▶ SUPPLIED MATERIAL:
»»
import Summits.MatrixMultiplication.MatrixMultiplication.Theorems.AbelianSTPPCensusTAStatEDefs

/-!
# T_A static certificate, range `6380 … 6779` (t*-indexed linear checker with the k-member tree at `τ = 2371/1000`): kernel evaluation, the shape checks (one-member cover, else the k-member tree), volumes `3809 … 3821`, all orders `6380 … 6779`

Cell mm-stpp (rung F-M1), tier T_A = «beat `2.371`, the record exponent (ADVXXZ'25 / DEK+26 rounded)»; checker in `AbelianSTPPCensusTAStatEDefs.lean`, table and bucket lists in `AbelianSTPPCensusTAStatEData.lean`
(pattern: theory g12's `AbelianSTPPCensusTAStatDDom*/DCk*.lean`).  `decide` with kernel reduction (standard axioms; no `native_decide`), `Elab.async false`;
consumed by `TAStatE.checkV_sound` / `TAStatE.domV_sound` / `TAStatE.m2V_sound` in the leaf `AbelianSTPPCensusLeafTA6779Closed.lean`.
WHAT THIS IS NOT: arithmetic on shape lists only; no statement about STPP families or `ω`.
-/

set_option linter.dupNamespace false
set_option autoImplicit false
set_option Elab.async false

namespace Summit.MatrixMultiplication.MatrixMultiplication.Theorems.TAStatE

set_option maxHeartbeats 0 in
/-- Check chunk: every sorted candidate shape of the volumes `3809 … 3821` passes `checkShape` on the full order range (cost units n/a: (shape, bucket) cells and tree nodes). [original] -/
theorem ck3809 : TAStatE.checkV 6380 6779 13 3809 = true := by decide +kernel

end Summit.MatrixMultiplication.MatrixMultiplication.Theorems.TAStatE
««
Output nothing but the lines from the one containing "set_option Elab.async false" to the end of the listing, both of those included, exactly as given.

set_option Elab.async false

namespace Summit.MatrixMultiplication.MatrixMultiplication.Theorems.TAStatE

set_option maxHeartbeats 0 in
/-- Check chunk: every sorted candidate shape of the volumes `3809 … 3821` passes `checkShape` on the full order range (cost units n/a: (shape, bucket) cells and tree nodes). [original] -/
theorem ck3809 : TAStatE.checkV 6380 6779 13 3809 = true := by decide +kernel

end Summit.MatrixMultiplication.MatrixMultiplication.Theorems.TAStatE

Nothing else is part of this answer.